Information

Files

Advisory

-----BEGIN PGP SIGNED MESSAGE-----
Hash: SHA256

            Xen Security Advisory CVE-2024-31144 / XSA-459
                               version 2

  Xapi: Metadata injection attack against backup/restore functionality

UPDATES IN VERSION 2
====================

Public release.

ISSUE DESCRIPTION
=================

For a brief summary of Xapi terminology, see:

  https://xapi-project.github.io/xen-api/overview.html#object-model-overview

Xapi contains functionality to backup and restore metadata about Virtual
Machines and Storage Repositories (SRs).

The metadata itself is stored in a Virtual Disk Image (VDI) inside an
SR.  This is used for two purposes; a general backup of metadata
(e.g. to recover from a host failure if the filer is still good), and
Portable SRs (e.g. using an external hard drive to move VMs to another
host).

Metadata is only restored as an explicit administrator action, but
occurs in cases where the host has no information about the SR, and must
locate the metadata VDI in order to retrieve the metadata.

The metadata VDI is located by searching (in UUID alphanumeric order)
each VDI, mounting it, and seeing if there is a suitable metadata file
present.  The first matching VDI is deemed to be the metadata VDI, and
is restored from.

In the general case, the content of VDIs are controlled by the VM owner,
and should not be trusted by the host administrator.

A malicious guest can manipulate its disk to appear to be a metadata
backup.

A guest cannot choose the UUIDs of its VDIs, but a guest with one disk
has a 50% chance of sorting ahead of the legitimate metadata backup.  A
guest with two disks has a 75% chance, etc.

IMPACT
======

If a fraudulent metadata backup has been written into an SR which also
contains a legitimate metadata backup, and an administrator explicitly
chooses to restore from backup, the fraudulent metadata might be
consumed instead of the legitimate metadata.

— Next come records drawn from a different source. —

import Summits.Ventures.HodgeRepro2.T5SU11KernelTwoSidedBound
import Summits.Ventures.HodgeRepro2.T5SU11ReductionOfOrderOrigin

/-!
# The corner singularity of the kernel: `χ_λ(t) → +∞` and `K_λ(t, t) → −∞` as `t → 0⁺`; row 600's bound cannot reach the corner

Row 444 showed that the second solution `ψ_λ = φ_λ · ∫_1^t ds/(sinh 2s φ_λ²)` tends to `−∞` logarithmically as `t → 0⁺`
(`tendsto_secondSolution_nhdsGT_zero`, `secondSolution_le_log`), and row 447 wrote the decaying solution as
`χ_λ = J φ_λ − ψ_λ` with `J = ∫_1^∞ ds/(sinh 2s φ_λ²) ≥ 0` (`sphDecay_eq`). Hence:

* `exists_sph_hyp_bounds_Ioc` — `0 < m ≤ φ_λ ≤ M` on `(0, 1]` (compactness);
* `sphDecay_ge_neg_log` — **`χ_λ(t) ≥ c · log(1/t)` for `0 < t < 1`**, `c = m/(2 cosh 2 · M²) > 0`;
* `tendsto_sphDecay_nhdsGT_zero` — **`χ_λ(t) → +∞` as `t → 0⁺`**;
* `kernel_diagonal_le_neg_log`, `tendsto_kernel_diagonal_nhdsGT_zero` — **`K_λ(t, t) ≤ −m c log(1/t) → −∞`**: the kernel has the
  logarithmic singularity of the hyperbolic plane's Green's function on the diagonal at the origin;
* `not_exists_abs_kernel_le_mul_sph_one` — **no bound `|K_λ(t, s)| ≤ C Ξ(t) Ξ(s)` holds on all of `(0, ∞)²`**: row 600's two-sided
  bound on `{max(t, s) ≥ a}` is sharp in that the restriction `a > 0` cannot be dropped.

Nothing is claimed about (N).

Blind lane: Mathlib + the HodgeRepro2 prefix only; no sorry; axioms ⊆ {propext, Classical.choice,
Quot.sound}.
-/

namespace Summit.Ventures.HodgeRepro2.T5SU11KernelCornerSingularity

open Filter Topology MeasureTheory
open Set (Ioi Ioc Icc)
open T5SU11Cartan T5SU11SphericalFunction T5SU11SphericalBounds T5SU11SphericalContinuous T5SU11SphericalDecay
  T5SU11SphericalSolutionSpaceAll T5SU11ReductionOfOrder T5SU11ReductionOfOrderOrigin T5SU11RadialGreenKernel
  T5SU11RadialGreenImproperOrigin T5SU11KernelTwoSidedBound

section measure

variable [MeasurableSpace Circle] [BorelSpace Circle]

/-- **`0 < m ≤ φ_λ ≤ M` on `(0, 1]`**: the spherical function is bounded above and below by positive constants near the
origin (compactness of `[0, 1]`). -/
theorem exists_sph_hyp_bounds_Ioc (lam : ℝ) :
    ∃ m M : ℝ, 0 < m ∧ (∀ s, 0 < s → s ≤ 1 → m ≤ sph lam (hyp s)) ∧ ∀ s, 0 < s → s ≤ 1 → sph lam (hyp s) ≤ M := by
  obtain ⟨s₀, _, hmin⟩ := isCompact_Icc.exists_isMinOn (Set.nonempty_Icc.mpr zero_le_one)
    (continuous_sph_hyp lam).continuousOn
  obtain ⟨Φ, _, hΦ⟩ := exists_sph_hyp_le lam
  refine ⟨sph lam (hyp s₀), Φ, sph_hyp_pos lam s₀, fun s hs0 hs1 => ?_, fun s hs0 hs1 => hΦ s ⟨hs0.le, hs1⟩⟩
  exact (isMinOn_iff.mp hmin) s ⟨hs0.le, hs1⟩

variable {lam : ℝ} (hlam : 1 < lam)

/-- `J = ∫_1^∞ ds/(sinh 2s · φ_λ(a_s)²) ≥ 0`. -/
theorem roIntegral_tail_nonneg (lam : ℝ) : 0 ≤ ∫ s in Ioi 1, roIntegrand (fun t => sph lam (hyp t)) s := by
  refine setIntegral_nonneg measurableSet_Ioi (fun s hs => ?_)
  unfold roIntegrand
  have h1 : 0 < Real.sinh (2 * s) := sinh_two_mul_pos (lt_trans one_pos hs)
  have h2 : 0 < sph lam (hyp s) := sph_hyp_pos lam s
  positivity

include hlam in
/-- **`χ_λ(t) ≥ −ψ_λ(t)`** for `t > 0`: the decaying solution dominates the negative of the second solution. -/
theorem neg_sphSecond_le_sphDecay {t : ℝ} (ht : 0 < t) : -sphSecond lam t ≤ sphDecay lam t := by
  rw [sphDecay_eq hlam ht]
  have hJ := roIntegral_tail_nonneg lam
  have hφ : 0 ≤ sph lam (hyp t) := (sph_hyp_pos lam t).le
  nlinarith [mul_nonneg hJ hφ]

include hlam in
/-- **`χ_λ(t) ≥ c · log(1/t)` for `0 < t < 1`** with `c = m/(2 cosh 2 · M²) > 0`, `m, M` the bounds of `φ_λ` on `(0, 1]`: the
decaying solution has (at least) the logarithmic singularity of the hyperbolic plane's Green's function at the origin. -/
theorem sphDecay_ge_neg_log :
    ∃ c : ℝ, 0 < c ∧ ∀ t, 0 < t → t < 1 → c * (-Real.log t) ≤ sphDecay lam t := by
  obtain ⟨m, M, hm0, hm, hM⟩ := exists_sph_hyp_bounds_Ioc lam
  have hM0 : 0 < M := lt_of_lt_of_le (sph_hyp_pos lam 1) (hM 1 one_pos le_rfl)
  have hK : 0 < 2 * Real.cosh 2 * M ^ 2 := by
    have := Real.cosh_pos 2
    positivity
  refine ⟨m / (2 * Real.cosh 2 * M ^ 2), by positivity, fun t ht0 ht1 => ?_⟩
  have hψ : sphSecond lam t ≤ m * (Real.log t / (2 * Real.cosh 2 * M ^ 2)) :=
    secondSolution_le_log (hφ_sph lam) (hpos_sph lam) hm hM hm0 ht0 ht1
  have hχ := neg_sphSecond_le_sphDecay hlam ht0
  have e : m / (2 * Real.cosh 2 * M ^ 2) * (-Real.log t) = -(m * (Real.log t / (2 * Real.cosh 2 * M ^ 2))) := by
    ring
  rw [e]
  linarith

include hlam in
/-- **`χ_λ(t) → +∞` as `t → 0⁺`.** -/
theorem tendsto_sphDecay_nhdsGT_zero : Tendsto (sphDecay lam) (𝓝[>] 0) atTop := by
  obtain ⟨m, M, hm0, hm, hM⟩ := exists_sph_hyp_bounds_Ioc lam
  have hψ : Tendsto (sphSecond lam) (𝓝[>] 0) atBot :=
    tendsto_secondSolution_nhdsGT_zero (hφ_sph lam) (hpos_sph lam) hm hM hm0
  have hneg : Tendsto (fun t => -sphSecond lam t) (𝓝[>] 0) atTop := tendsto_neg_atTop_iff.mpr hψ
  refine tendsto_atTop_mono' (𝓝[>] 0) ?_ hneg
  exact eventually_nhdsWithin_of_forall (fun t ht => neg_sphSecond_le_sphDecay hlam ht)

include hlam in
/-- **The kernel on the diagonal**: `K_λ(t, t) = −φ_λ(a_t) χ_λ(t) ≤ −m c log(1/t)` for `0 < t < 1`. -/
theorem kernel_diagonal_le_neg_log :
    ∃ c : ℝ, 0 < c ∧ ∀ t, 0 < t → t < 1 → sphGreenKernel lam t t ≤ -(c * (-Real.log t)) := by
  obtain ⟨m, M, hm0, hm, _⟩ := exists_sph_hyp_bounds_Ioc lam
  obtain ⟨c, hc, hc'⟩ := sphDecay_ge_neg_log hlam
  refine ⟨m * c, mul_pos hm0 hc, fun t ht0 ht1 => ?_⟩
  have hχ := hc' t ht0 ht1
  have hχ0 : 0 < sphDecay lam t := sphDecay_pos hlam ht0
  have hlog : 0 ≤ -Real.log t := by
    have := Real.log_neg ht0 ht1
    linarith
  have hφ := hm t ht0 ht1.le
  unfold sphGreenKernel greenKernel
  rw [min_self, max_self]
  have : m * c * (-Real.log t) ≤ sph lam (hyp t) * sphDecay lam t := by
    calc m * c * (-Real.log t) = m * (c * (-Real.log t)) := by ring
      _ ≤ m * sphDecay lam t := mul_le_mul_of_nonneg_left hχ hm0.le
      _ ≤ sph lam (hyp t) * sphDecay lam t := mul_le_mul_of_nonneg_right hφ hχ0.le
  linarith

include hlam in
/-- **`K_λ(t, t) → −∞` as `t → 0⁺`**: the kernel is unbounded at the corner. -/
theorem tendsto_kernel_diagonal_nhdsGT_zero : Tendsto (fun t => sphGreenKernel lam t t) (𝓝[>] 0) atBot := by
  obtain ⟨m, M, hm0, hm, _⟩ := exists_sph_hyp_bounds_Ioc lam
  have hχ := tendsto_sphDecay_nhdsGT_zero hlam
  -- `−K_λ(t, t) = φ_λ(a_t) χ_λ(t) ≥ m χ_λ(t)` for `0 < t ≤ 1`
  have hmul : Tendsto (fun t => m * sphDecay lam t) (𝓝[>] 0) atTop := Filter.Tendsto.const_mul_atTop hm0 hχ
  have hle : ∀ᶠ t in 𝓝[>] (0 : ℝ), m * sphDecay lam t ≤ -sphGreenKernel lam t t := by
    have h1 : ∀ᶠ t in 𝓝[>] (0 : ℝ), t ∈ Ioi (0 : ℝ) := self_mem_nhdsWithin
    have h2 : ∀ᶠ t in 𝓝[>] (0 : ℝ), t < 1 := eventually_nhdsWithin_of_eventually_nhds (eventually_lt_nhds one_pos)
    filter_upwards [h1, h2] with t ht ht1
    have hχ0 : 0 < sphDecay lam t := sphDecay_pos hlam ht
    have hφ := hm t ht ht1.le
    unfold sphGreenKernel greenKernel
    rw [min_self, max_self, neg_neg]
    exact mul_le_mul_of_nonneg_right hφ hχ0.le
  have hneg : Tendsto (fun t => -sphGreenKernel lam t t) (𝓝[>] 0) atTop := tendsto_atTop_mono' _ hle hmul
  exact tendsto_neg_atTop_iff.mp hneg

include hlam in
/-- **ROW 600'S BOUND CANNOT REACH THE CORNER**: there is no constant `C` with `|K_λ(t, s)| ≤ C Ξ(t) Ξ(s)` for ALL `t, s > 0`
(`Ξ ≤ 1` while `|K_λ(t, t)| → ∞` as `t → 0⁺`). -/
theorem not_exists_abs_kernel_le_mul_sph_one :
    ¬ ∃ C : ℝ, ∀ t s, 0 < t → 0 < s → |sphGreenKernel lam t s| ≤ C * (sph 1 (hyp t) * sph 1 (hyp s)) := by
  rintro ⟨C, hC⟩
  have h := tendsto_kernel_diagonal_nhdsGT_zero hlam
  -- eventually `K_λ(t, t) < −|C| − 1`
  have hev : ∀ᶠ t in 𝓝[>] (0 : ℝ), sphGreenKernel lam t t < -|C| - 1 := h.eventually (eventually_lt_atBot _)
  obtain ⟨t, ht, hlt⟩ := (hev.and self_mem_nhdsWithin).exists
  have ht0 : 0 < t := hlt
  have hb := hC t t ht0 ht0
  have hΞ : sph 1 (hyp t) ≤ 1 := sph_hyp_le_one zero_le_one one_le_two t
  have hΞ0 : 0 < sph 1 (hyp t) := sph_hyp_pos 1 t
  have hCabs : C * (sph 1 (hyp t) * sph 1 (hyp t)) ≤ |C| := by
    calc C * (sph 1 (hyp t) * sph 1 (hyp t)) ≤ |C| * (sph 1 (hyp t) * sph 1 (hyp t)) :=
          mul_le_mul_of_nonneg_right (le_abs_self C) (by positivity)
      _ ≤ |C| * 1 := mul_le_mul_of_nonneg_left (by nlinarith) (abs_nonneg C)
      _ = |C| := mul_one _
  have hC0 : 0 ≤ |C| := abs_nonneg C
  have habs : |C| + 1 < |sphGreenKernel lam t t| := by
    rw [abs_of_neg (show sphGreenKernel lam t t < 0 by linarith)]
    linarith
  linarith

end measure

end Summit.Ventures.HodgeRepro2.T5SU11KernelCornerSingularity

Control over meta data includes: which VMs are created, disk assignment,
vCPU/RAM requirements, GPU allocation, etc.

VULNERABLE SYSTEMS
==================

Systems running Xapi v1.249.x are affected.

Systems running Xapi v24.x are potentially affected.  However it is
believed that the only supported products using this version of Xapi
have not shipped the metadata backup/restore functionality.

To leverage the vulnerability, an attacker would likely need insider
information to construct a plausible-looking metadata backup, and would
have to persuade a real administrator to perform a data-recovery action.

MITIGATION
==========

Not using the metadata restore functionality avoids the vulnerability.

CREDITS
=======

This issue was discovered by XenServer.

RESOLUTION
==========

The attached patches resolve the issue for Xapi v1.249.x releases.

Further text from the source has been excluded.